- Opening Delimiter -

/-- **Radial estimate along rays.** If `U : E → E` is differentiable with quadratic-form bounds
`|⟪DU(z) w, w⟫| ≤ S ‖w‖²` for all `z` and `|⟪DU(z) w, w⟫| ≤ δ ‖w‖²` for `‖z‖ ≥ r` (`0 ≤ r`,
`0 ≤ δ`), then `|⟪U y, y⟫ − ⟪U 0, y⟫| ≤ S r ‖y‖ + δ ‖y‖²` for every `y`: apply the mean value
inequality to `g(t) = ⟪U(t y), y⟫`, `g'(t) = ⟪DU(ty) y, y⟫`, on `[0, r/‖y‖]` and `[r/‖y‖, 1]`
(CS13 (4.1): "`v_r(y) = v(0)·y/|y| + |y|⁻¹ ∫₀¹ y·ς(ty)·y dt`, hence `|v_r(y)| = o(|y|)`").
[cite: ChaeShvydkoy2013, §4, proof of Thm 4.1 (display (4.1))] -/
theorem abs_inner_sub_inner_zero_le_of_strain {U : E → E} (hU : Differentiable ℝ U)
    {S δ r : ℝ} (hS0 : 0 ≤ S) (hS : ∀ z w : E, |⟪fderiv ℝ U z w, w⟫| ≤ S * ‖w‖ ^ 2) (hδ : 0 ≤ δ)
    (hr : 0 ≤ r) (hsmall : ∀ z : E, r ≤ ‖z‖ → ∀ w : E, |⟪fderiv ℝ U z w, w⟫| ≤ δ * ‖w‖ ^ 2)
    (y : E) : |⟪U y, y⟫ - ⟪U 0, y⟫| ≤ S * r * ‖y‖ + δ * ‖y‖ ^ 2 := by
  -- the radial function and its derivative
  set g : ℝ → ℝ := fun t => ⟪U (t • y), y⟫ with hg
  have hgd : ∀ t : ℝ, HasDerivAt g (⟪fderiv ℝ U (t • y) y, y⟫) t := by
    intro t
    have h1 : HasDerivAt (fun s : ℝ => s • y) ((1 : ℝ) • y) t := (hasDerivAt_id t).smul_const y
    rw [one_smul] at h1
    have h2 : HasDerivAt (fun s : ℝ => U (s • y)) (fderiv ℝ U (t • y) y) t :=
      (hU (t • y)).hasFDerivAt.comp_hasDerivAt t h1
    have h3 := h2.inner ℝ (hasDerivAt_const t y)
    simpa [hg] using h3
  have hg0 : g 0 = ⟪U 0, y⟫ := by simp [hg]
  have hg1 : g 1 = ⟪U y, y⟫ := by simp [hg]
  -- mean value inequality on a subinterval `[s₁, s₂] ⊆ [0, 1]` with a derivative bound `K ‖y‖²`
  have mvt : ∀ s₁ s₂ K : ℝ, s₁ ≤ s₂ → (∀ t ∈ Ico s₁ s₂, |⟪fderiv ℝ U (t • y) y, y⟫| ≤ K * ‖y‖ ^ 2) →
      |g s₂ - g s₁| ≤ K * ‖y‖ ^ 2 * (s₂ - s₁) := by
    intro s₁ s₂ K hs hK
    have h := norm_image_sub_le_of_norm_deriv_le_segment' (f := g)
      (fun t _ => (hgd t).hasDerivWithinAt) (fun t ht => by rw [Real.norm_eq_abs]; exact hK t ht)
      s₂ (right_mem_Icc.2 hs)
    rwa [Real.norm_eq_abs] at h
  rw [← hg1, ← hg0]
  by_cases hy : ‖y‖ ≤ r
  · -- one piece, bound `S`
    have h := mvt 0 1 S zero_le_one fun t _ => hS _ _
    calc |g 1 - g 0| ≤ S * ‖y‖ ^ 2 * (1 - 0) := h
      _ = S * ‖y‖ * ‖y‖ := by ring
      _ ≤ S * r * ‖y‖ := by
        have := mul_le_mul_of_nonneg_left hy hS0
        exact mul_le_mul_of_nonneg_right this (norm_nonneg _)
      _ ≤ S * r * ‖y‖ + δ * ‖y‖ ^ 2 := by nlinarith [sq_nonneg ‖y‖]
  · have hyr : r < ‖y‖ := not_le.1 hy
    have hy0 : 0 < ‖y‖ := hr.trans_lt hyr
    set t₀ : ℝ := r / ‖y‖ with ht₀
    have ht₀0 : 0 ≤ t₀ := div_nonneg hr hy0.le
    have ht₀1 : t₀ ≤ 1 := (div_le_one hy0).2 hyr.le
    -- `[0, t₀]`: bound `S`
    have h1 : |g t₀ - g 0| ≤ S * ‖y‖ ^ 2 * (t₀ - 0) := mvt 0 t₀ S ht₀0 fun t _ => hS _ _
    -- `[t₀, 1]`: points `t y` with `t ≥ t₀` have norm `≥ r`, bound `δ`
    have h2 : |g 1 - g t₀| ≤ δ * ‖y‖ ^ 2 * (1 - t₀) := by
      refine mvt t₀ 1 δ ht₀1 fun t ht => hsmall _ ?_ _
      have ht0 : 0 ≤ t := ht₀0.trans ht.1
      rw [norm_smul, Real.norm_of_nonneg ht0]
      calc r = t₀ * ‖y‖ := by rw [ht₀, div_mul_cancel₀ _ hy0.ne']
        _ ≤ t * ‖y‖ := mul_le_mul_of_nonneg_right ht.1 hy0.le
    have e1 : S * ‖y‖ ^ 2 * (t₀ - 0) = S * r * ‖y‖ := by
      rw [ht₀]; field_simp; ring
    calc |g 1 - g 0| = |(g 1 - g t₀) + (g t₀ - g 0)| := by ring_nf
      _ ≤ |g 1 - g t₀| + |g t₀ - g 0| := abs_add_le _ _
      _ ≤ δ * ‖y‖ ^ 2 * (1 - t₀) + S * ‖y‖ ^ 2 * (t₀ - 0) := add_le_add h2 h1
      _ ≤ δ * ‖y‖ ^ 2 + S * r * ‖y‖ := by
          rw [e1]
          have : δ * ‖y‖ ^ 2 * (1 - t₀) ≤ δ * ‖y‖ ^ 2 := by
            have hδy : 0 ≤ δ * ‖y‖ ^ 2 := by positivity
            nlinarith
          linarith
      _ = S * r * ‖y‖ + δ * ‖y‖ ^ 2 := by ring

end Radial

- Closing Delimiter -

Every entry should be reproduced exactly, with no part omitted.

* [Output for this task]:
/-- **Radial estimate along rays.** If `U : E → E` is differentiable with quadratic-form bounds
`|⟪DU(z) w, w⟫| ≤ S ‖w‖²` for all `z` and `|⟪DU(z) w, w⟫| ≤ δ ‖w‖²` for `‖z‖ ≥ r` (`0 ≤ r`,
`0 ≤ δ`), then `|⟪U y, y⟫ − ⟪U 0, y⟫| ≤ S r ‖y‖ + δ ‖y‖²` for every `y`: apply the mean value
inequality to `g(t) = ⟪U(t y), y⟫`, `g'(t) = ⟪DU(ty) y, y⟫`, on `[0, r/‖y‖]` and `[r/‖y‖, 1]`
(CS13 (4.1): "`v_r(y) = v(0)·y/|y| + |y|⁻¹ ∫₀¹ y·ς(ty)·y dt`, hence `|v_r(y)| = o(|y|)`").
[cite: ChaeShvydkoy2013, §4, proof of Thm 4.1 (display (4.1))] -/
theorem abs_inner_sub_inner_zero_le_of_strain {U : E → E} (hU : Differentiable ℝ U)
    {S δ r : ℝ} (hS0 : 0 ≤ S) (hS : ∀ z w : E, |⟪fderiv ℝ U z w, w⟫| ≤ S * ‖w‖ ^ 2) (hδ : 0 ≤ δ)
    (hr : 0 ≤ r) (hsmall : ∀ z : E, r ≤ ‖z‖ → ∀ w : E, |⟪fderiv ℝ U z w, w⟫| ≤ δ * ‖w‖ ^ 2)
    (y : E) : |⟪U y, y⟫ - ⟪U 0, y⟫| ≤ S * r * ‖y‖ + δ * ‖y‖ ^ 2 := by
  -- the radial function and its derivative
  set g : ℝ → ℝ := fun t => ⟪U (t • y), y⟫ with hg
  have hgd : ∀ t : ℝ, HasDerivAt g (⟪fderiv ℝ U (t • y) y, y⟫) t := by
    intro t
    have h1 : HasDerivAt (fun s : ℝ => s • y) ((1 : ℝ) • y) t := (hasDerivAt_id t).smul_const y
    rw [one_smul] at h1
    have h2 : HasDerivAt (fun s : ℝ => U (s • y)) (fderiv ℝ U (t • y) y) t :=
      (hU (t • y)).hasFDerivAt.comp_hasDerivAt t h1
    have h3 := h2.inner ℝ (hasDerivAt_const t y)
    simpa [hg] using h3
  have hg0 : g 0 = ⟪U 0, y⟫ := by simp [hg]
  have hg1 : g 1 = ⟪U y, y⟫ := by simp [hg]
  -- mean value inequality on a subinterval `[s₁, s₂] ⊆ [0, 1]` with a derivative bound `K ‖y‖²`
  have mvt : ∀ s₁ s₂ K : ℝ, s₁ ≤ s₂ → (∀ t ∈ Ico s₁ s₂, |⟪fderiv ℝ U (t • y) y, y⟫| ≤ K * ‖y‖ ^ 2) →
      |g s₂ - g s₁| ≤ K * ‖y‖ ^ 2 * (s₂ - s₁) := by
    intro s₁ s₂ K hs hK
    have h := norm_image_sub_le_of_norm_deriv_le_segment' (f := g)
      (fun t _ => (hgd t).hasDerivWithinAt) (fun t ht => by rw [Real.norm_eq_abs]; exact hK t ht)
      s₂ (right_mem_Icc.2 hs)
    rwa [Real.norm_eq_abs] at h
  rw [← hg1, ← hg0]
  by_cases hy : ‖y‖ ≤ r
  · -- one piece, bound `S`
    have h := mvt 0 1 S zero_le_one fun t _ => hS _ _
    calc |g 1 - g 0| ≤ S * ‖y‖ ^ 2 * (1 - 0) := h
      _ = S * ‖y‖ * ‖y‖ := by ring
      _ ≤ S * r * ‖y‖ := by
        have := mul_le_mul_of_nonneg_left hy hS0
        exact mul_le_mul_of_nonneg_right this (norm_nonneg _)
      _ ≤ S * r * ‖y‖ + δ * ‖y‖ ^ 2 := by nlinarith [sq_nonneg ‖y‖]
  · have hyr : r < ‖y‖ := not_le.1 hy
    have hy0 : 0 < ‖y‖ := hr.trans_lt hyr
    set t₀ : ℝ := r / ‖y‖ with ht₀
    have ht₀0 : 0 ≤ t₀ := div_nonneg hr hy0.le
    have ht₀1 : t₀ ≤ 1 := (div_le_one hy0).2 hyr.le
    -- `[0, t₀]`: bound `S`
    have h1 : |g t₀ - g 0| ≤ S * ‖y‖ ^ 2 * (t₀ - 0) := mvt 0 t₀ S ht₀0 fun t _ => hS _ _
    -- `[t₀, 1]`: points `t y` with `t ≥ t₀` have norm `≥ r`, bound `δ`
    have h2 : |g 1 - g t₀| ≤ δ * ‖y‖ ^ 2 * (1 - t₀) := by
      refine mvt t₀ 1 δ ht₀1 fun t ht => hsmall _ ?_ _
      have ht0 : 0 ≤ t := ht₀0.trans ht.1
      rw [norm_smul, Real.norm_of_nonneg ht0]
      calc r = t₀ * ‖y‖ := by rw [ht₀, div_mul_cancel₀ _ hy0.ne']
        _ ≤ t * ‖y‖ := mul_le_mul_of_nonneg_right ht.1 hy0.le
    have e1 : S * ‖y‖ ^ 2 * (t₀ - 0) = S * r * ‖y‖ := by
      rw [ht₀]; field_simp; ring
    calc |g 1 - g 0| = |(g 1 - g t₀) + (g t₀ - g 0)| := by ring_nf
      _ ≤ |g 1 - g t₀| + |g t₀ - g 0| := abs_add_le _ _
      _ ≤ δ * ‖y‖ ^ 2 * (1 - t₀) + S * ‖y‖ ^ 2 * (t₀ - 0) := add_le_add h2 h1
      _ ≤ δ * ‖y‖ ^ 2 + S * r * ‖y‖ := by
          rw [e1]
          have : δ * ‖y‖ ^ 2 * (1 - t₀) ≤ δ * ‖y‖ ^ 2 := by
            have hδy : 0 ≤ δ * ‖y‖ ^ 2 := by positivity
            nlinarith
          linarith
      _ = S * r * ‖y‖ + δ * ‖y‖ ^ 2 := by ring

end Radial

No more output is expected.